Problem: Determine how many lines below include the string "stmt". Reply with the number only.

Working data:
/-!
# Route `GenusKolyvaginAtTwo`, crux `GenusPrimitiveSupplyAtTwo` (stmt-BirchSwinnertonDyer-22136):
# Heegner-twin parity — `(Δ_E | |d_K|) = sign Δ_E`, and the transposition primes of `d_K`

Seat `bsd-line-gk2-p5` g2 (cell `bsd-f1-sign2`), SUPPLY lineage (g0: `…TwinSupply.lean`, `…TwinSupplyPrint.lean`).
Summit-side THEOREM-ONLY file (no definition, no named fact, no `sorry`), `--supports stmt-BirchSwinnertonDyer-22136`.

WHY. The route's supply clause produces, for a habitat curve `E` (globally minimal `W`), a Heegner field `K` with ODD
discriminant `d_K` (Kolyvagin's (H2) frame) and the twin `E^{(d_K)}`. At a prime `q ∣ d_K` the twin has Kodaira type `I₀*`
with Tamagawa number `c_q = 1 + #{roots of the 2-division cubic of E mod q}` (Tate's algorithm, Step 6), and the root
count `r_q ∈ {0, 1, 3}` is governed by the Legendre symbol `(Δ_E / q)`: `r_q = 1` («transposition prime», Frobenius an
odd permutation of `E[2] ∖ 0`) iff `(Δ_E / q) = −1`. THIS FILE proves the global constraint tying these local types to
the SIGN of the minimal discriminant:

* `jacobiSym_eq_sign` — pure reciprocity: `m ≡ 3 (mod 4)`, every odd prime `p ∣ Δ` has `(−m / p) = 1`, and
  `2 ∣ Δ ⇒ m ≡ 7 (mod 8)`; then the Jacobi symbol `(Δ | m) = sign Δ`.
* `jacobiSym_minimalDiscriminantInt_natAbs_discr` — for `W/ℚ` globally minimal, `K` imaginary quadratic with odd `d_K`
  satisfying the Heegner hypothesis for the conductor of `W`: **`(Δ_min(W) | |d_K|) = sign Δ_min(W)`** (every prime of
  `Δ_min` divides the conductor, hence splits in `K`; quadratic reciprocity for the Jacobi symbol).
* `exists_prime_dvd_discr_jacobiSym_eq_neg_one_of_Δ_neg` — **`Δ_W < 0` ⇒ some prime `q ∣ d_K` has `(Δ_min / q) = −1`**
  (a transposition prime; `q` odd, `q ∤ N`), i.e. the number of transposition primes of `d_K` is ODD for `Δ_W < 0` and
  EVEN for `Δ_W > 0` (`jacobiSym_minimalDiscriminantInt_natAbs_discr_of_Δ_pos`). This is the kernel-checked form of the
  parity constraint «DEF(E,K) = Σ_{q∣d_K} dim Ẽ(𝔽_q)[2] + [Δ_E > 0] is odd» used on the cell bus (gk2-p2 g4, note #4), and
  the input of the companion file `…HeegnerTwinTamagawa.lean`: for `Δ_W < 0` EVERY odd-`d_K` Heegner twin has an EVEN
  Tamagawa product, so the odd-Tamagawa bridge `MinimalTwinBSDTwo ⟸ RankOneAtTwoBigImageOddLocal` (gk2-p4,
  `Theorems/GenusKolyvaginAtTwoMinimalTwinBSDTwoBridges.lean`) is vacuous on the `Δ < 0` habitat.
* `exists_isRoot_of_not_isSquare_discr` — finite-field lemma (odd characteristic): a cubic whose discriminant is a
  NON-square has a root (Frobenius is then an odd permutation of the three roots, hence a transposition); with
  `eval_derivative_ne_zero_of_discr_ne_zero` (a root of a cubic with non-zero discriminant is simple).

References: [SilvermanAEC2009] III.1 (b₂, b₄, b₆, `ψ₂² = 4x³ + b₂x² + 2b₄x + b₆`, `disc = 16Δ`), VIII.8 (minimal
discriminant); [IrelandRosen1990] Prop. 5.2.2 (Jacobi reciprocity); [Cox2013] Lemma 1.14, Thm. 2.? (`χ_{d_K}`);
[SilvermanATAEC1994] IV.9.4 Step 6 (`c = 1 + #roots`). No item is closed by this file; BSD is not proved by any of this.
-/

set_option linter.dupNamespace false -- tree convention: `Summit.BirchSwinnertonDyer.BirchSwinnertonDyer.Theorems` (summit = sub-problem)
set_option autoImplicit false

open NumberField

namespace Summit.BirchSwinnertonDyer.BirchSwinnertonDyer.Theorems.GenusKolyTwin

/-! ## §1. Reciprocity: `(Δ | m) = sign Δ` -/

/-- If every prime factor `p` of `a ≠ 0` has `J(x | p) = 1` then `J(x | a) = 1` (the Jacobi symbol is the product of
the Legendre symbols at the prime factors). [folklore] -/
theorem jacobiSym_eq_one_of_forall_prime {x : ℤ} {a : ℕ} (ha : a ≠ 0)
    (h : ∀ p : ℕ, p.Prime → p ∣ a → jacobiSym x p = 1) : jacobiSym x a = 1 := by
  have hf₀ : ∀ p ∈ a.primeFactorsList, p ≠ 0 := fun p hp => (Nat.pos_of_mem_primeFactorsList hp).ne'
  conv_lhs => rw [← Nat.prod_primeFactorsList ha]
  rw [jacobiSym.list_prod_right hf₀]
  refine List.prod_eq_one fun y hy => ?_
  obtain ⟨p, hp, rfl⟩ := List.mem_map.mp hy
  exact h p (Nat.prime_of_mem_primeFactorsList hp) (Nat.dvd_of_mem_primeFactorsList hp)

/-- **Reciprocity core.** Let `m ≡ 3 (mod 4)` and `Δ ≠ 0` be such that every odd prime `p ∣ Δ` satisfies
`J(−m | p) = 1` and `2 ∣ Δ ⇒ m ≡ 7 (mod 8)`. Then `J(Δ | m) = sign Δ`. (Write `|Δ| = 2^e·a` with `a` odd:
`J(−m | a) = 1` prime by prime, so `J(m | a) = χ₄(a)`; quadratic reciprocity with `m ≡ 3 (4)` gives `J(a | m) =
χ₄(a)·J(m | a) = 1`; `J(2 | m) = χ₈(m) = 1` when `e > 0`; and `J(−1 | m) = χ₄(m) = −1`.)
[cite: IrelandRosen1990, Prop. 5.2.2] -/
theorem jacobiSym_eq_sign {m : ℕ} (hm4 : m % 4 = 3) {Δ : ℤ} (hΔ : Δ ≠ 0)
    (h1 : ∀ p : ℕ, p.Prime → p ≠ 2 → (p : ℤ) ∣ Δ → jacobiSym (-(m : ℤ)) p = 1)
    (h2 : (2 : ℤ) ∣ Δ → m % 8 = 7) :
    jacobiSym Δ m = Δ.sign := by
  have hmodd : Odd m := Nat.odd_iff.mpr (by omega)
  obtain ⟨e, a, ha, hea⟩ := Nat.exists_eq_two_pow_mul_odd (Int.natAbs_ne_zero.mpr hΔ)
  have ha0 : a ≠ 0 := by
    rintro rfl
    exact (Nat.not_odd_zero ha).elim
  have hΔeq : Δ = Δ.sign * ((2 : ℤ) ^ e * (a : ℤ)) := by
    conv_lhs => rw [← Int.sign_mul_natAbs Δ, hea]
    push_cast
    ring
  -- `J(a | m) = 1`
  have hJa : jacobiSym (a : ℤ) m = 1 := by
    have hma : jacobiSym (-(m : ℤ)) a = 1 := by
      refine jacobiSym_eq_one_of_forall_prime ha0 fun p hp hpa => ?_
      have hp2 : p ≠ 2 := by
        rintro rfl
        exact (Nat.not_even_iff_odd.mpr ha) (even_iff_two_dvd.mpr hpa)
      refine h1 p hp hp2 (Int.ofNat_dvd_left.mpr ?_)
      rw [hea]
      exact Dvd.dvd.mul_left hpa _
    rw [jacobiSym.neg _ ha] at hma
    rcases Nat.odd_mod_four_iff.mp (Nat.odd_iff.mp ha) with ha1 | ha3
    · rw [jacobiSym.quadratic_reciprocity_one_mod_four ha1 hmodd]
      rwa [ZMod.χ₄_nat_one_mod_four ha1, one_mul] at hma
    · rw [jacobiSym.quadratic_reciprocity_three_mod_four ha3 hm4]
      rw [ZMod.χ₄_nat_three_mod_four ha3, neg_mul, one_mul, neg_eq_iff_eq_neg] at hma
      rw [hma, neg_neg]
  -- `J(2 | m) ^ e = 1`
  have hJ2 : jacobiSym 2 m ^ e = 1 := by
    rcases Nat.eq_zero_or_pos e with he | he
    · rw [he, pow_zero]
    · have h2Δ : (2 : ℤ) ∣ Δ := by
        refine Int.ofNat_dvd_left.mpr ?_
        rw [hea]
        exact Dvd.dvd.mul_right (dvd_pow_self 2 he.ne') a
      have hm8 := h2 h2Δ
      rw [jacobiSym.at_two hmodd, ZMod.χ₈_nat_eq_if_mod_eight, if_neg (by omega), if_pos (Or.inr hm8), one_pow]
  -- `J(sign Δ | m) = sign Δ`
  have hJs : jacobiSym Δ.sign m = Δ.sign := by
    rcases lt_or_gt_of_ne hΔ with hneg | hpos
    · rw [Int.sign_eq_neg_one_of_neg hneg, jacobiSym.at_neg_one hmodd, ZMod.χ₄_nat_three_mod_four hm4]
    · rw [Int.sign_eq_one_of_pos hpos, jacobiSym.one_left]
  conv_lhs => rw [hΔeq]
  rw [jacobiSym.mul_left, jacobiSym.mul_left, jacobiSym.pow_left, hJs, hJ2, hJa, mul_one, mul_one]

/-! ## §2. The elliptic-curve form: `(Δ_min | |d_K|) = sign Δ_min` under the Heegner hypothesis -/

open WeierstrassCurve Literature.NumberTheory.EllipticCurves

variable (W : WeierstrassCurve ℚ) [W.IsElliptic] [W.IsGloballyMinimal]
  {K : Type} [Field K] [NumberField K]

/-- A prime dividing the minimal discriminant divides the conductor (bad reduction; Silverman *AEC* VII.5 Prop. 5.1(a),
VIII.8). [cite: SilvermanAEC2009, VII.5 Prop. 5.1 and VIII.8] -/
theorem dvd_conductorNorm_of_dvd_minimalDiscriminantInt {p : ℕ} (hp : p.Prime)
    (hpΔ : (p : ℤ) ∣ minimalDiscriminantInt W) : p ∣ W.conductorNorm ℤ := by
  haveI := Fact.mk hp
  exact (W.dvd_conductorNorm_iff_not_hasGoodReductionAtPrime p).mpr
    fun hgood => W.not_dvd_minimalDiscriminantInt_of_hasGoodReductionAtPrime' p hgood hpΔ

/-- **`(Δ_min(W) | |d_K|) = sign Δ_min(W)`** for `W/ℚ` globally minimal and `K` imaginary quadratic with odd
discriminant satisfying the Heegner hypothesis for the conductor of `W`: every prime of `Δ_min` divides the conductor
and therefore splits in `K` (`(d_K / p) = 1` for odd `p`, `d_K ≡ 1 (mod 8)` at `p = 2`), `d_K = −m` with `m ≡ 3 (mod 4)`,
and `jacobiSym_eq_sign` applies. [cite: SilvermanAEC2009, VIII.8] [cite: IrelandRosen1990, Prop. 5.2.2] -/
theorem jacobiSym_minimalDiscriminantInt_natAbs_discr (hK : IsImaginaryQuadratic K) (hodd : Odd (discr K))
    (hH : SatisfiesHeegnerHypothesis (W.conductorNorm ℤ) K) :
    jacobiSym (minimalDiscriminantInt W) (discr K).natAbs = (minimalDiscriminantInt W).sign := by
  have hneg : discr K < 0 := IsImaginaryQuadratic.discr_neg hK
  have h4 : discr K % 4 = 1 := Literature.NumberTheory.QuadraticFields.Quadratic.discr_emod_four_eq_one hK.1 hodd
  have hDm : discr K = -((discr K).natAbs : ℤ) := by omega
  have hm4 : (discr K).natAbs % 4 = 3 := by omega
  refine jacobiSym_eq_sign hm4 (minimalDiscriminantInt_ne_zero W) (fun p hp hp2 hpΔ => ?_) (fun h2Δ => ?_)
  · rw [← hDm]
    exact Literature.SatisfiesHeegnerHypothesis.jacobiSym_discr_eq_one hK.1 hH hp
      (dvd_conductorNorm_of_dvd_minimalDiscriminantInt W hp hpΔ) hp2
  · have h8 := Literature.SatisfiesHeegnerHypothesis.discr_emod_eight hK.1 hH
      (dvd_conductorNorm_of_dvd_minimalDiscriminantInt W Nat.prime_two (by exact_mod_cast h2Δ))
    omega

omit [W.IsElliptic] in
/-- The sign of the minimal discriminant is the sign of `W.Δ` (they are the same number). [folklore] -/
theorem sign_minimalDiscriminantInt_eq_neg_one_iff : (minimalDiscriminantInt W).sign = -1 ↔ W.Δ < 0 := by
  rw [Int.sign_eq_neg_one_iff_neg, ← cast_minimalDiscriminantInt W]
  exact Int.cast_lt_zero.symm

Problem solution: 2